Наконец, фреймирующая, или обрамляющая нейтрализация. Ты называешь опасный объект, но при этом защищаешься от него. В кубинском музее революции имена борцов, которые потом передумали и сбежали в Майями, не стали вычёркивать, но маркировали буквой t – traitor, предатель. Имя не уничтожено, но фреймировано как крайне неприятное. В советское время следователи рекомендовали добавлять в протоколы слово «якобы» («якобы нет демократии») – они делали крамолу неопасной.

Все возможные примеры нейтрализации есть в истории Алексея Навального. 2013 год – «этот гражданин». 2017-й – «задержали одного из организаторов акции». После 2017-го язык власти всё чаще переходит от нейтрализации к дисфемизмам. Очень часто используется множественное число, которое служит и для размывания, встраивания в типичный ряд, и для принижения: «иные политики», «различные активисты», «политические проходимцы». Наконец, «осуждённый гражданин» и «персонаж, как известно, судимый».

Обилие дисфемизмов, они же hate speech или язык ненависти, призванных обезличить и дегуманизировать несогласных, – важный признак наступления плохих времён, его лингвистический симптом. Сначала мы называем людей врагами, потом тараканами, потом говорим, что их нужно убить – именно так начинался геноцид тутси. Автор книги «Язык Третьего рейха» прослеживает, как агрессия начинается с языка, и если ей дают развиться, то переходит в агрессию физическую.

Клемперер приводит множество примеров, до боли напоминающих язык военной пропаганды. «На периферии военных действий кое-где понижена сопротивляемость» – при переводе с нацистского на русский «на линии фронта дело плохо». Очень напоминает фигурирующую в провластных СМИ «тактическую перегруппировку» и «жесты доброй воли», на «спрямление линии фронта». К слову, «На западном фронте без перемен» – это цитата из немецких газет времён Первой мировой. Так писали, когда на фронте дела шли плохо. И потом люди были в шоке от поражения – ведь в СМИ мы либо наступали, либо всё было без перемен.

Поражения в германской армии именовались «кризисами», которые «брались под контроль» – ещё в апреле-1945 газеты писали, что противника «намеренно впускали» на немецкие территории, чтобы тем вернее уничтожить (не противник прорвался, а мы впустили).
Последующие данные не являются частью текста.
include H in
/-- **Semialgebraicity of the Euler primitive** `(ρ₂ fd_a / Η₂)(init θ) · θ_last ·
B(x, θ_last :: y; Ξ₂ (init θ), Η₂ (init θ))` on the closed cube `[0,1]^{k+l''+(e+2)+1}`.
[cite: BochnakCosteRoy1998, Prop. 2.2.6] -/
theorem CornerEngineEuler.euler_sa (μ : (DrinfeldKohnoTrunc ℚ (Fin 4) N) →ₗ[ℚ] ℚ) (k l'' e : ℕ)
    (Ξ Η σ : (Fin e → ℝ) → ℝ)
    (hsaΞ : IsSemialgebraicFunOn ℚ (KZ.cube e) Ξ) (hsaΗ : IsSemialgebraicFunOn ℚ (KZ.cube e) Η)
    (hsaσ : IsSemialgebraicFunOn ℚ (KZ.cube e) σ)
    (a : Fin (m + 2)) (Ξ₂ Η₂ ρ₂ : (Fin (e + 2) → ℝ) → ℝ)
    (hΞ₂ : ∀ θ'', Ξ₂ θ'' = Ξ (Fin.init (Fin.init θ'')) * θ'' (Fin.castSucc (Fin.last e)))
    (hΗ₂ : ∀ θ'', Η₂ θ'' = Η (Fin.init (Fin.init θ'')) * θ'' (Fin.last (e + 1)))
    (hρ₂ : ∀ θ'', ρ₂ θ'' = σ (Fin.init (Fin.init θ'')) * Ξ (Fin.init (Fin.init θ'')) * Η (Fin.init (Fin.init θ''))) :
    IsSemialgebraicFunOn ℚ (KZ.cube (k + l'' + (e + 2) + 1)) fun z =>
      ρ₂ (Fin.init (Θb k l'' (e + 2 + 1) z)) *
          fd a (Ξ₂ (Fin.init (Θb k l'' (e + 2 + 1) z))) (Η₂ (Fin.init (Θb k l'' (e + 2 + 1) z))) /
            Η₂ (Fin.init (Θb k l'' (e + 2 + 1) z)) *
        (Θb k l'' (e + 2 + 1) z (Fin.last (e + 2)) *
          Bf (μ ∘ₗ op a) (Xb k l'' (e + 2 + 1) z)
            (Fin.cons (Θb k l'' (e + 2 + 1) z (Fin.last (e + 2))) (Yb k l'' (e + 2 + 1) z))
            (Ξ₂ (Fin.init (Θb k l'' (e + 2 + 1) z))) (Η₂ (Fin.init (Θb k l'' (e + 2 + 1) z)))) := by
  have H' := H
  obtain ⟨_, _, _, _, _, _, _, _, hXb, hYb, hΘb, _, _, _, _, _, _, _, _, _, _, _, _, _, _, _, _, _, _, _, _, _, _, _,
    _, _, _, hsa_fd, -⟩ := H'
  have hS : IsSemialgebraic ℚ (KZ.cube (k + l'' + (e + 2) + 1)) := KZ.isSemialgebraic_cube
  -- the parameter projections are coordinate maps
  have hθ₀ : ∀ z : Fin (k + l'' + (e + 2) + 1) → ℝ, Fin.init (Fin.init (Fin.init (Θb k l'' (e + 2 + 1) z))) =
      fun i => z (Fin.natAdd (k + l'') (Fin.castSucc (Fin.castSucc (Fin.castSucc i)))) := by
    intro z; rw [hΘb]; rfl
  have hmem : ∀ z ∈ KZ.cube (k + l'' + (e + 2) + 1),
      (fun i => z (Fin.natAdd (k + l'') (Fin.castSucc (Fin.castSucc (Fin.castSucc i))))) ∈ KZ.cube e :=
    fun z hz => KZ.mem_cube.2 fun i => KZ.mem_cube.1 hz _
  have hσ' : IsSemialgebraicFunOn ℚ (KZ.cube (k + l'' + (e + 2) + 1))
      fun z => σ (Fin.init (Fin.init (Fin.init (Θb k l'' (e + 2 + 1) z)))) := by
    simp_rw [hθ₀]; exact qe_comp_proj _ hsaσ hS hmem
  have hΞ' : IsSemialgebraicFunOn ℚ (KZ.cube (k + l'' + (e + 2) + 1))
      fun z => Ξ (Fin.init (Fin.init (Fin.init (Θb k l'' (e + 2 + 1) z)))) := by
    simp_rw [hθ₀]; exact qe_comp_proj _ hsaΞ hS hmem
  have hΗ' : IsSemialgebraicFunOn ℚ (KZ.cube (k + l'' + (e + 2) + 1))
      fun z => Η (Fin.init (Fin.init (Fin.init (Θb k l'' (e + 2 + 1) z)))) := by
    simp_rw [hθ₀]; exact qe_comp_proj _ hsaΗ hS hmem
  have hs : IsSemialgebraicFunOn ℚ (KZ.cube (k + l'' + (e + 2) + 1))
      fun z => Fin.init (Θb k l'' (e + 2 + 1) z) (Fin.castSucc (Fin.last e)) := by
    have : ∀ z : Fin (k + l'' + (e + 2) + 1) → ℝ, Fin.init (Θb k l'' (e + 2 + 1) z) (Fin.castSucc (Fin.last e)) =
        z (Fin.natAdd (k + l'') (Fin.castSucc (Fin.castSucc (Fin.last e)))) := by
      intro z; rw [hΘb]; rfl
    simp_rw [this]; exact CornerSemialg.sa_coord hS _
  have hs' : IsSemialgebraicFunOn ℚ (KZ.cube (k + l'' + (e + 2) + 1))
      fun z => Fin.init (Θb k l'' (e + 2 + 1) z) (Fin.last (e + 1)) := by
    have : ∀ z : Fin (k + l'' + (e + 2) + 1) → ℝ, Fin.init (Θb k l'' (e + 2 + 1) z) (Fin.last (e + 1)) =
        z (Fin.natAdd (k + l'') (Fin.castSucc (Fin.last (e + 1)))) := by
      intro z; rw [hΘb]; rfl
    simp_rw [this]; exact CornerSemialg.sa_coord hS _
  have hy₀ : IsSemialgebraicFunOn ℚ (KZ.cube (k + l'' + (e + 2) + 1))
      fun z => Θb k l'' (e + 2 + 1) z (Fin.last (e + 2)) := by
    have : ∀ z : Fin (k + l'' + (e + 2) + 1) → ℝ, Θb k l'' (e + 2 + 1) z (Fin.last (e + 2)) =
        z (Fin.natAdd (k + l'') (Fin.last (e + 2))) := by
      intro z; rw [hΘb]
    simp_rw [this]; exact CornerSemialg.sa_coord hS _
  have hΞ₂' : IsSemialgebraicFunOn ℚ (KZ.cube (k + l'' + (e + 2) + 1))
      fun z => Ξ₂ (Fin.init (Θb k l'' (e + 2 + 1) z)) := by
    simp_rw [hΞ₂]; exact hΞ'.fun_mul hs
  have hΗ₂' : IsSemialgebraicFunOn ℚ (KZ.cube (k + l'' + (e + 2) + 1))
      fun z => Η₂ (Fin.init (Θb k l'' (e + 2 + 1) z)) := by
    simp_rw [hΗ₂]; exact hΗ'.fun_mul hs'
  have hρ₂' : IsSemialgebraicFunOn ℚ (KZ.cube (k + l'' + (e + 2) + 1))
      fun z => ρ₂ (Fin.init (Θb k l'' (e + 2 + 1) z)) := by
    simp_rw [hρ₂]; exact (hσ'.fun_mul hΞ').fun_mul hΗ'
  have hC := CornerSemialg.sa_div (hρ₂'.fun_mul (hsa_fd hS a hΞ₂' hΗ₂')) hΗ₂'
  -- the transport
  have hX : ∀ i, IsSemialgebraicFunOn ℚ (KZ.cube (k + l'' + (e + 2) + 1)) fun z => Xb k l'' (e + 2 + 1) z i := by
    intro i; simp_rw [hXb]; exact CornerSemialg.sa_coord hS _
  have hY : ∀ j, IsSemialgebraicFunOn ℚ (KZ.cube (k + l'' + (e + 2) + 1)) fun z =>
      (Fin.cons (Θb k l'' (e + 2 + 1) z (Fin.last (e + 2))) (Yb k l'' (e + 2 + 1) z) : Fin (l'' + 1) → ℝ) j := by
    intro j
    refine Fin.cases ?_ (fun j' => ?_) j
    · simp only [Fin.cons_zero]; exact hy₀
    · simp only [Fin.cons_succ]; simp_rw [hYb]; exact CornerSemialg.sa_coord hS _
  have hB := qe_sa_Bf H hS (μ ∘ₗ op a) hX hY hΞ₂' hΗ₂'
  exact hC.fun_mul (hy₀.fun_mul hB)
Как и сегодня, тогда писали «города освобождены» вместо «захвачены».

«”Народом” сейчас сдабриваются все речи, все статьи, как еда солью; всюду нужна щепотка “народа”: всенародный праздник, соотечественник, народное единство, близкий (чуждый) народу, выходец из народа…»

В методичках Администрации президента ВСУ требуют называть «бандитскими формированиями», а наступления ВСУ обозначать как «безумные/отчаянные атаки» – сравним с «бессильные атаки противника», который продвигается «черепашьим шагом», у Клемперера.

Но есть и различия. Клемперер пишет, что нацистская пропаганда использовала множество аббревиатур, которые делали реальность нейтрально-непонятной. Сейчас у нас одна такая аббревиатура – СВО, призванная нейтрализовать слово «война». Кроме того, язык Третьего рейха использовал очень много эвфемизмов, направленных на евреев и большевиков. Пропаганда была гораздо более структурированной: Геббельс публикует в понедельник передовицу, и все газеты обязаны брать оттуда язык на всю неделю. В России с одной стороны есть Соловьев, призывающий к ядерной войне, с другой – государственные СМИ, вовсю использующие нейтрализацию, дабы успокоить население. Задача военного новояза – чтобы условные 2 человека из 10 встали под ружьё, а ещё 8 уверились, что всё хорошо и всё идет по плану. У Клемперера язык работает на мобилизацию всей нации.

В завершение встречи Архипова задача гостям загадку. В самом начале книги Клемперер пишет об одном слове, которое появилось в немецком после конца войны, которое он считает уродливым и надеется на его скорое исчезновение. Что это за слово?

 «Вторая мировая война дала множество примеров, когда то или иное выражение, казавшееся сверхживучим и абсолютно неистребимым, внезапно теряло голос: оно исчезало вместе с породившей его ситуацией и, подобно окаменелости, будет когда-нибудь о ней свидетельствовать. То же произойдет и с самым весомым, главным словом нашей переходной эпохи: однажды исчезнет и слово “денацификация”, ибо ситуации, завершить которую оно призвано, уже не будет. Но для этого нужно ещё какое-то время, ибо исчезнуть должны не только дела нацистов, но и их образ мыслей, навык нацистского мышления и его питательная среда – язык нацизма».